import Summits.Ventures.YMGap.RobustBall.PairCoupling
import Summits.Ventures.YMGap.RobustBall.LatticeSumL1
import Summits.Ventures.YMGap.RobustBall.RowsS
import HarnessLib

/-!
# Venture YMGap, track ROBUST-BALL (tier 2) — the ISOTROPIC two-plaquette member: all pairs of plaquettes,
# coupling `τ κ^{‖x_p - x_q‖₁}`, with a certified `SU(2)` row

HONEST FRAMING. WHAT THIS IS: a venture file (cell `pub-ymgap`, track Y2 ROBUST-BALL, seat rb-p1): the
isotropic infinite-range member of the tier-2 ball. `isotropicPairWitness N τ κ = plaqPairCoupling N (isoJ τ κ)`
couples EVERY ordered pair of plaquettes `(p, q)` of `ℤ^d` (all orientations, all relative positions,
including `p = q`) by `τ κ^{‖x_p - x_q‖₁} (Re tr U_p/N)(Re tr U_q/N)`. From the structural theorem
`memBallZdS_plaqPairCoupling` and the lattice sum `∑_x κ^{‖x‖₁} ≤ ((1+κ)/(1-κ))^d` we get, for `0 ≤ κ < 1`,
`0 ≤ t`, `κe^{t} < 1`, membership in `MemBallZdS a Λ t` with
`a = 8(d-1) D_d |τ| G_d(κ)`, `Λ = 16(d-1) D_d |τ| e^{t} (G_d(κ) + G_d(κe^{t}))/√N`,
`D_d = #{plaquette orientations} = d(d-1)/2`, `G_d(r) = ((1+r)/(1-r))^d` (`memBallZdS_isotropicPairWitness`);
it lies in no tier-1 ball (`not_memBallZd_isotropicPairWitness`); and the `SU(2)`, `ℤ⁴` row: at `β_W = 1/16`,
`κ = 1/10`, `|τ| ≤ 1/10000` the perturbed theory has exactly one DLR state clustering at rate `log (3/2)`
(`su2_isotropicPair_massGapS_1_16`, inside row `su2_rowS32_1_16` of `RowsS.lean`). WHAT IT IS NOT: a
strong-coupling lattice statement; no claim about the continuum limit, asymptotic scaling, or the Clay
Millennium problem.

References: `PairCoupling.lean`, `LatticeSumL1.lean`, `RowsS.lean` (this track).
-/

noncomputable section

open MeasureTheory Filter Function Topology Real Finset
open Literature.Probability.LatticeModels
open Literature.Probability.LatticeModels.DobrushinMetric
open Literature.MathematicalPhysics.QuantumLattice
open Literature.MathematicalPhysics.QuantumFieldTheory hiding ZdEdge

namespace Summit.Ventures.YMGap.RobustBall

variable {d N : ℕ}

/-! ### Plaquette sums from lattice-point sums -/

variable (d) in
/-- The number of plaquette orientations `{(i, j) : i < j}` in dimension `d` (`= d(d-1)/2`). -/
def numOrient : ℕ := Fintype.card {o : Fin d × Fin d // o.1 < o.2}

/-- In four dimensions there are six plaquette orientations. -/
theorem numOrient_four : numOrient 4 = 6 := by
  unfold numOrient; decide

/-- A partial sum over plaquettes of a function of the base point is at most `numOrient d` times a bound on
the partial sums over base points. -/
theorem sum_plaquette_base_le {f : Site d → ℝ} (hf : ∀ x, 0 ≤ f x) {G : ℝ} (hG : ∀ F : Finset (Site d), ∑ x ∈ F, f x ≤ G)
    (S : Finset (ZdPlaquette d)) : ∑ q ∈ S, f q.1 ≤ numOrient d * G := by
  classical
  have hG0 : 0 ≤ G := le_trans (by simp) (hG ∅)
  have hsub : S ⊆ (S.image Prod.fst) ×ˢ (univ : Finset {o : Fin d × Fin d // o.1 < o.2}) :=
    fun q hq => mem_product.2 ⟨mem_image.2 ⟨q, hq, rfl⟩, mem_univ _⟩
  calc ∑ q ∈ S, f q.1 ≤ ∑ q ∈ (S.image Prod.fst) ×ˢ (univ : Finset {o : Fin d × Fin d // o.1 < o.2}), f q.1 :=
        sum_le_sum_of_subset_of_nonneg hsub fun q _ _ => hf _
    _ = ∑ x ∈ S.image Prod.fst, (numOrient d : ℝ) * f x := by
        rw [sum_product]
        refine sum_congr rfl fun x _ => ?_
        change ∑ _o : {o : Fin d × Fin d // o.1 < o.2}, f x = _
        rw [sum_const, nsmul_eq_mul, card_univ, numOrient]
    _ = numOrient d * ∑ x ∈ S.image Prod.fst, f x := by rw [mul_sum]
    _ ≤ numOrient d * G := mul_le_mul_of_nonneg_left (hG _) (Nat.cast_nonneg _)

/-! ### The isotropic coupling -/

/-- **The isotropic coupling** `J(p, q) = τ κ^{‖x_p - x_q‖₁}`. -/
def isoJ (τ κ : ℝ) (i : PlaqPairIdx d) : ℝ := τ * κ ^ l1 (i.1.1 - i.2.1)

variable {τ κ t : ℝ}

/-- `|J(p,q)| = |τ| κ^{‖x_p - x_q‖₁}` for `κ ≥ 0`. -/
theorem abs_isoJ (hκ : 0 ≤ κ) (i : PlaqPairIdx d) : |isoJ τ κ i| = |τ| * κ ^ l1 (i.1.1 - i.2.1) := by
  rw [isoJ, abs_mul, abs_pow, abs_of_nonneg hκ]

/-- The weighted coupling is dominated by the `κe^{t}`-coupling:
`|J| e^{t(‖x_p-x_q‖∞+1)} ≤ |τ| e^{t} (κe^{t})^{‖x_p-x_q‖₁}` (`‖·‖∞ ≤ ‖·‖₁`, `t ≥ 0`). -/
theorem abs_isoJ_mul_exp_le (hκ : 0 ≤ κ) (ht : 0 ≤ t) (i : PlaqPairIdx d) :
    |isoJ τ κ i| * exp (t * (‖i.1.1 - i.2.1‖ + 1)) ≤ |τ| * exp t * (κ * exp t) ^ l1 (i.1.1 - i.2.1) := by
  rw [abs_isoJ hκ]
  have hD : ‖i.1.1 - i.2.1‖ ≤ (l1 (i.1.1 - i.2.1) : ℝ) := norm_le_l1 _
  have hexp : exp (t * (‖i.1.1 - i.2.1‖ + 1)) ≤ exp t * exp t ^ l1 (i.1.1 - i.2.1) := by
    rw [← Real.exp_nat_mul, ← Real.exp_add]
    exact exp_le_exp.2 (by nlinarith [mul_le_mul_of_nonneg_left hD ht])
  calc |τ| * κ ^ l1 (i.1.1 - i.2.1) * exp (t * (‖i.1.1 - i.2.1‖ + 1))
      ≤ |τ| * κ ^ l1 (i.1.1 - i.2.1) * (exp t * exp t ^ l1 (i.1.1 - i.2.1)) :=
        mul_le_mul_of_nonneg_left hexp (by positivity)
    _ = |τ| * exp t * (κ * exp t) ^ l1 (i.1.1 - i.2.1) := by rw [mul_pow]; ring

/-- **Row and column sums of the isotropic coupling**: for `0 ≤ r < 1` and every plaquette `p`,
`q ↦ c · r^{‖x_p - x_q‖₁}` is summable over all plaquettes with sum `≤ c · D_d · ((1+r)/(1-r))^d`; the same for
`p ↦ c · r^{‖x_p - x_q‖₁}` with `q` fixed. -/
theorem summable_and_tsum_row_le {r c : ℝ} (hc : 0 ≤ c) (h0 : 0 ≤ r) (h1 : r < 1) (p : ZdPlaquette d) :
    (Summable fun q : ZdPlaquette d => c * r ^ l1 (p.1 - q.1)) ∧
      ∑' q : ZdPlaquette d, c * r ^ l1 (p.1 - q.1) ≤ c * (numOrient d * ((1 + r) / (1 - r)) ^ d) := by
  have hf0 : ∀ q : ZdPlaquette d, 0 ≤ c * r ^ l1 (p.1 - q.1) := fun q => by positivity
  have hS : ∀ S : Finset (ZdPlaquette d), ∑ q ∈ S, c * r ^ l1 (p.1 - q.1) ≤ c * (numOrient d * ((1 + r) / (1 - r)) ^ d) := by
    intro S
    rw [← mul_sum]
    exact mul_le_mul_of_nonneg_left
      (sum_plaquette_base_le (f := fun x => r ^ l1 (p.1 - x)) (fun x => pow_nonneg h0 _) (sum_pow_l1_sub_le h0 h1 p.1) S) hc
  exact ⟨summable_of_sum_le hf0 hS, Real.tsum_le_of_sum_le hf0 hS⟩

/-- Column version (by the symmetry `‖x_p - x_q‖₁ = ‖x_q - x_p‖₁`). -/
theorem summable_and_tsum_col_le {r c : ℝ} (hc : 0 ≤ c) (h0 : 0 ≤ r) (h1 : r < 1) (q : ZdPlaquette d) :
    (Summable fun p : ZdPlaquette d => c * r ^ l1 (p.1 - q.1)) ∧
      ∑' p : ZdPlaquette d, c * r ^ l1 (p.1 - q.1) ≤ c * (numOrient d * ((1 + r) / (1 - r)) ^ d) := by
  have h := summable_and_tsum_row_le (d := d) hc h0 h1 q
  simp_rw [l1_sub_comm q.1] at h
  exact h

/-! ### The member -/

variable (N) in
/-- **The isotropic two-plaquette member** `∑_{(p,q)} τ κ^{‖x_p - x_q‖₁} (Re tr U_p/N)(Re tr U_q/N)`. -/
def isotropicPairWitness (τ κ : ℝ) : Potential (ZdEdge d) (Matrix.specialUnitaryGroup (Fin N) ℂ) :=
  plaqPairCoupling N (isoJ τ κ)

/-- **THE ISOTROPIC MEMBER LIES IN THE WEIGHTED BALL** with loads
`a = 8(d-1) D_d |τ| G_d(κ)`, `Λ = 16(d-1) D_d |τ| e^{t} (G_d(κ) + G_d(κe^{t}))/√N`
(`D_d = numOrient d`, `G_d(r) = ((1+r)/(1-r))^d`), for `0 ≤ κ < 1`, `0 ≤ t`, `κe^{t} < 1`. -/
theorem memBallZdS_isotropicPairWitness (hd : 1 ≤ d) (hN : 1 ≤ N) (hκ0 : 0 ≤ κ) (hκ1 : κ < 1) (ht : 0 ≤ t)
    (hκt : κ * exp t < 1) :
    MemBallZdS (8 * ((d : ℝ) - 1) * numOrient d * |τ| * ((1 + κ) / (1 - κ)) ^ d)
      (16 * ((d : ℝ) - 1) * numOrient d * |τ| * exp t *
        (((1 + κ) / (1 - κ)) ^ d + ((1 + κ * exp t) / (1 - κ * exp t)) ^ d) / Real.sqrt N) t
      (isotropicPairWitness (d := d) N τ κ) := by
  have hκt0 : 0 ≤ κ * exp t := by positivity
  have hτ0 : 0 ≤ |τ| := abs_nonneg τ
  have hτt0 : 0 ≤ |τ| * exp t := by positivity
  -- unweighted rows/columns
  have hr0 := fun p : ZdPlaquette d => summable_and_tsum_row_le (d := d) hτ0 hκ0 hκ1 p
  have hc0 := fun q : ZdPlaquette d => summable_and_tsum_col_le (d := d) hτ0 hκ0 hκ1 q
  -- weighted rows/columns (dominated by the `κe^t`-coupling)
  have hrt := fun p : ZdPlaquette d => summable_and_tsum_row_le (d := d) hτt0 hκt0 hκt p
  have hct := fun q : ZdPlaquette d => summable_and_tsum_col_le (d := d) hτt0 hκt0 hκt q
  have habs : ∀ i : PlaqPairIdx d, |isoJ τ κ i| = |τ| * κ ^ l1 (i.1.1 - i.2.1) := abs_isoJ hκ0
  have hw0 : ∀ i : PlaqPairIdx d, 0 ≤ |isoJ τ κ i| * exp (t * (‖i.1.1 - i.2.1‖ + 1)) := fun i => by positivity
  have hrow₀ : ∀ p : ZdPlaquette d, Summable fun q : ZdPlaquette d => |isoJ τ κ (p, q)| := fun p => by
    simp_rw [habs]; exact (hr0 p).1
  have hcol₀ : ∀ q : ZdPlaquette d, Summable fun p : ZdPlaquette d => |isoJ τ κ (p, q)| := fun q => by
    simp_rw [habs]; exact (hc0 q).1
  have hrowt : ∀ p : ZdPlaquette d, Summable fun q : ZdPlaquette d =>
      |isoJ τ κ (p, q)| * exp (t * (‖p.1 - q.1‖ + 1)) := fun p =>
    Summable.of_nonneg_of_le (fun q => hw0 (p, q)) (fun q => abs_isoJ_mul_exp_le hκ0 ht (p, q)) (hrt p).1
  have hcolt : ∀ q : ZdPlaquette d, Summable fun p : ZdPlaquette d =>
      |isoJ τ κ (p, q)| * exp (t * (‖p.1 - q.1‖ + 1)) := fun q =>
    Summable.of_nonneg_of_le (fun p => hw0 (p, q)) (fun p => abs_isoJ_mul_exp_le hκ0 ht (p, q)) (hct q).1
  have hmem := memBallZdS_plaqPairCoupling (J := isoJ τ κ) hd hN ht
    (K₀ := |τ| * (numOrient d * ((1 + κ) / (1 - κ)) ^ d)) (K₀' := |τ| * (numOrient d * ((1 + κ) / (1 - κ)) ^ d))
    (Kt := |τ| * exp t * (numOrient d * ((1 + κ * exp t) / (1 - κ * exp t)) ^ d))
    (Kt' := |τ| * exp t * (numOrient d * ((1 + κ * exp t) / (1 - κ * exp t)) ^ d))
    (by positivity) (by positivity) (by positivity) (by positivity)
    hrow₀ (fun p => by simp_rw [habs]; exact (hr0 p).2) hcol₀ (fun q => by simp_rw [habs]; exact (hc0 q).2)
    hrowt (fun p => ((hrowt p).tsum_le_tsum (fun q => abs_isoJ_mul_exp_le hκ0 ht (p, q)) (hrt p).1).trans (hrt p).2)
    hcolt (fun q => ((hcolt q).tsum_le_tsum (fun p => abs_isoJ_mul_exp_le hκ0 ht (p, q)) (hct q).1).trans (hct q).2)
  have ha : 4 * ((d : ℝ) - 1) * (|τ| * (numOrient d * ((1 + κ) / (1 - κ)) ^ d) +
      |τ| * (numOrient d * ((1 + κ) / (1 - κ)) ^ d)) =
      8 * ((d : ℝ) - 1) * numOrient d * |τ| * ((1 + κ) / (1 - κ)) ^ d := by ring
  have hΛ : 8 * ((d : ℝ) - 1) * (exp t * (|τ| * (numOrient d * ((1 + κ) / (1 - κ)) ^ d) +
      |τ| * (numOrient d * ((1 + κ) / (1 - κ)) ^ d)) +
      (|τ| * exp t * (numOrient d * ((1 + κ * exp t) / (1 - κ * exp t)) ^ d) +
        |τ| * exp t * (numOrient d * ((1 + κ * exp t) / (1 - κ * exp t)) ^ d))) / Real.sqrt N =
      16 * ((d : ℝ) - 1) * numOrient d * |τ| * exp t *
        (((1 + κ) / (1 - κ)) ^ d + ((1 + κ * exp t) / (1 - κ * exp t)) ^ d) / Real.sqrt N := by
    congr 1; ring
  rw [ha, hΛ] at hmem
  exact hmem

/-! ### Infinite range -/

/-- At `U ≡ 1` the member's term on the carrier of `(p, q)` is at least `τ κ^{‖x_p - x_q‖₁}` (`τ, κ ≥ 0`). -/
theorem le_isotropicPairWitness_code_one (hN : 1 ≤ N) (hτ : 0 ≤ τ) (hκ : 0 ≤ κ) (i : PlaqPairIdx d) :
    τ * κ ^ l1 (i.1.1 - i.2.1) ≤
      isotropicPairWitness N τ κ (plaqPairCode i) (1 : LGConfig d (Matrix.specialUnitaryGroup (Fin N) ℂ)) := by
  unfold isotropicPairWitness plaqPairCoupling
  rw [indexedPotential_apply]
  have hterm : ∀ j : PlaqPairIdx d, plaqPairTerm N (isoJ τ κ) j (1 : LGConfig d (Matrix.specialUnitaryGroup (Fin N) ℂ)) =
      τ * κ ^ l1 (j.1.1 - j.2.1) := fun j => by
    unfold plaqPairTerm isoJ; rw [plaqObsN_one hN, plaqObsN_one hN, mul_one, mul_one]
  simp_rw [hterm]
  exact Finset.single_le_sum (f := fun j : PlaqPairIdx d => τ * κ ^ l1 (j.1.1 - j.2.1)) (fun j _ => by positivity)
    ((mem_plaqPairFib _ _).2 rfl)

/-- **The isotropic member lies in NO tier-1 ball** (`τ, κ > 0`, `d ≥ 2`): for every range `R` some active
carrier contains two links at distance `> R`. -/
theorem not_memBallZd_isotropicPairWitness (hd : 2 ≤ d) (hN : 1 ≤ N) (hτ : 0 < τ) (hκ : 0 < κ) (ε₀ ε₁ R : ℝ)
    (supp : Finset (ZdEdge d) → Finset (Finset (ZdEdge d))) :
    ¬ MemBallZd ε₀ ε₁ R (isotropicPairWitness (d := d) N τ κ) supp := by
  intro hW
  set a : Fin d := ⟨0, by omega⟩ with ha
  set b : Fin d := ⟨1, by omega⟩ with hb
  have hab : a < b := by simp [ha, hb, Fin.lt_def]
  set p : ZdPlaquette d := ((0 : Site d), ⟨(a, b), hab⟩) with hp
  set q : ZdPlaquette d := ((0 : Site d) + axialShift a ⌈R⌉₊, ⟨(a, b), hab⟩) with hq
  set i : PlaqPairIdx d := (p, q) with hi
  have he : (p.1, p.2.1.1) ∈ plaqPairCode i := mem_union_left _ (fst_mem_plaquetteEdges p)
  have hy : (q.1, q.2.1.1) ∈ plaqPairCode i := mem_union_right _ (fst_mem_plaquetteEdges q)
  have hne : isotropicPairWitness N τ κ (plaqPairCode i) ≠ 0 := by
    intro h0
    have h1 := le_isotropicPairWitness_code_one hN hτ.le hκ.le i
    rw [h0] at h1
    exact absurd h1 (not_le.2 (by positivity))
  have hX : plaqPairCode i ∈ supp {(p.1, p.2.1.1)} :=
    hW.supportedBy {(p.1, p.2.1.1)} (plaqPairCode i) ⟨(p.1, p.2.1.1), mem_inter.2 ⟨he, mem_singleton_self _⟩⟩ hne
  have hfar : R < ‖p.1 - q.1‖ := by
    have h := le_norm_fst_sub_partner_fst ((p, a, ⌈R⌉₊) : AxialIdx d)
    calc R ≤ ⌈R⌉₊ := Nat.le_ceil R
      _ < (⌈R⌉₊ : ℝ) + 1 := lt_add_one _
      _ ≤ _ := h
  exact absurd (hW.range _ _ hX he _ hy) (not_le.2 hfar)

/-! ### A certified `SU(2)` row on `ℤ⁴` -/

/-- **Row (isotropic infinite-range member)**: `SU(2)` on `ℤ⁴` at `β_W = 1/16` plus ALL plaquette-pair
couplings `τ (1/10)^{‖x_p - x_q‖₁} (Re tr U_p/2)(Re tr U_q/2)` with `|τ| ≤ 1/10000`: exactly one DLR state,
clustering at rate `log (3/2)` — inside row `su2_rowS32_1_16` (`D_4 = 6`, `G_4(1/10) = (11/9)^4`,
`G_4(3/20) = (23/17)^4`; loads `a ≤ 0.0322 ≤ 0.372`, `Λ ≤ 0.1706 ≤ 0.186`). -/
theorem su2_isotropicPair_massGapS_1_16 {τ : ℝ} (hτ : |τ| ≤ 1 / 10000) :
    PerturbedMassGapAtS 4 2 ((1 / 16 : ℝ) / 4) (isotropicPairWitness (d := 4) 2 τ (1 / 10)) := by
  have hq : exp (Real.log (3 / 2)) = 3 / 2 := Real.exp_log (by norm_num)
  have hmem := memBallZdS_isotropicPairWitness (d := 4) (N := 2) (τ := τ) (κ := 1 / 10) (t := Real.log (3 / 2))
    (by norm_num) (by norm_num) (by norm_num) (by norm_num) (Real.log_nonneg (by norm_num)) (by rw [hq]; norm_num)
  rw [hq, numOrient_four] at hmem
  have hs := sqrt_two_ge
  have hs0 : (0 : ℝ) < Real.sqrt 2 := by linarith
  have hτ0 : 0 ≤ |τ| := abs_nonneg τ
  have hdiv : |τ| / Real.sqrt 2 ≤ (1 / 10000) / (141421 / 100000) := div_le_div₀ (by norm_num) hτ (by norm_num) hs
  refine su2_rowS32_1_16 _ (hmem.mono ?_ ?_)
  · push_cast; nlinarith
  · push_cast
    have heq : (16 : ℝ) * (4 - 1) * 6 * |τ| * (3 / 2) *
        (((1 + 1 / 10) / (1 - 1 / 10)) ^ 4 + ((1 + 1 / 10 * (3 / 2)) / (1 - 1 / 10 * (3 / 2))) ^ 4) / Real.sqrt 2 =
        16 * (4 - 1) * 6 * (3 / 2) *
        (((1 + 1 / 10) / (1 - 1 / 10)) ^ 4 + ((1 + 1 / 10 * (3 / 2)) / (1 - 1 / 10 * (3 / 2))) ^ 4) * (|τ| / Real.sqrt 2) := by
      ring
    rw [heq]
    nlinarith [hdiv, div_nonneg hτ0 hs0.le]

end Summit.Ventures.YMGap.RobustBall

□ □ □ □

• **What to produce**:
From the material above, retype precisely the lines between the line holding "(p : ZdPlaquette" and the line holding "BALL** with loads", inclusive, and nothing beyond them.

• **Result of the task**:
theorem summable_and_tsum_row_le {r c : ℝ} (hc : 0 ≤ c) (h0 : 0 ≤ r) (h1 : r < 1) (p : ZdPlaquette d) :
    (Summable fun q : ZdPlaquette d => c * r ^ l1 (p.1 - q.1)) ∧
      ∑' q : ZdPlaquette d, c * r ^ l1 (p.1 - q.1) ≤ c * (numOrient d * ((1 + r) / (1 - r)) ^ d) := by
  have hf0 : ∀ q : ZdPlaquette d, 0 ≤ c * r ^ l1 (p.1 - q.1) := fun q => by positivity
  have hS : ∀ S : Finset (ZdPlaquette d), ∑ q ∈ S, c * r ^ l1 (p.1 - q.1) ≤ c * (numOrient d * ((1 + r) / (1 - r)) ^ d) := by
    intro S
    rw [← mul_sum]
    exact mul_le_mul_of_nonneg_left
      (sum_plaquette_base_le (f := fun x => r ^ l1 (p.1 - x)) (fun x => pow_nonneg h0 _) (sum_pow_l1_sub_le h0 h1 p.1) S) hc
  exact ⟨summable_of_sum_le hf0 hS, Real.tsum_le_of_sum_le hf0 hS⟩

/-- Column version (by the symmetry `‖x_p - x_q‖₁ = ‖x_q - x_p‖₁`). -/
theorem summable_and_tsum_col_le {r c : ℝ} (hc : 0 ≤ c) (h0 : 0 ≤ r) (h1 : r < 1) (q : ZdPlaquette d) :
    (Summable fun p : ZdPlaquette d => c * r ^ l1 (p.1 - q.1)) ∧
      ∑' p : ZdPlaquette d, c * r ^ l1 (p.1 - q.1) ≤ c * (numOrient d * ((1 + r) / (1 - r)) ^ d) := by
  have h := summable_and_tsum_row_le (d := d) hc h0 h1 q
  simp_rw [l1_sub_comm q.1] at h
  exact h

/-! ### The member -/

variable (N) in
/-- **The isotropic two-plaquette member** `∑_{(p,q)} τ κ^{‖x_p - x_q‖₁} (Re tr U_p/N)(Re tr U_q/N)`. -/
def isotropicPairWitness (τ κ : ℝ) : Potential (ZdEdge d) (Matrix.specialUnitaryGroup (Fin N) ℂ) :=
  plaqPairCoupling N (isoJ τ κ)

/-- **THE ISOTROPIC MEMBER LIES IN THE WEIGHTED BALL** with loads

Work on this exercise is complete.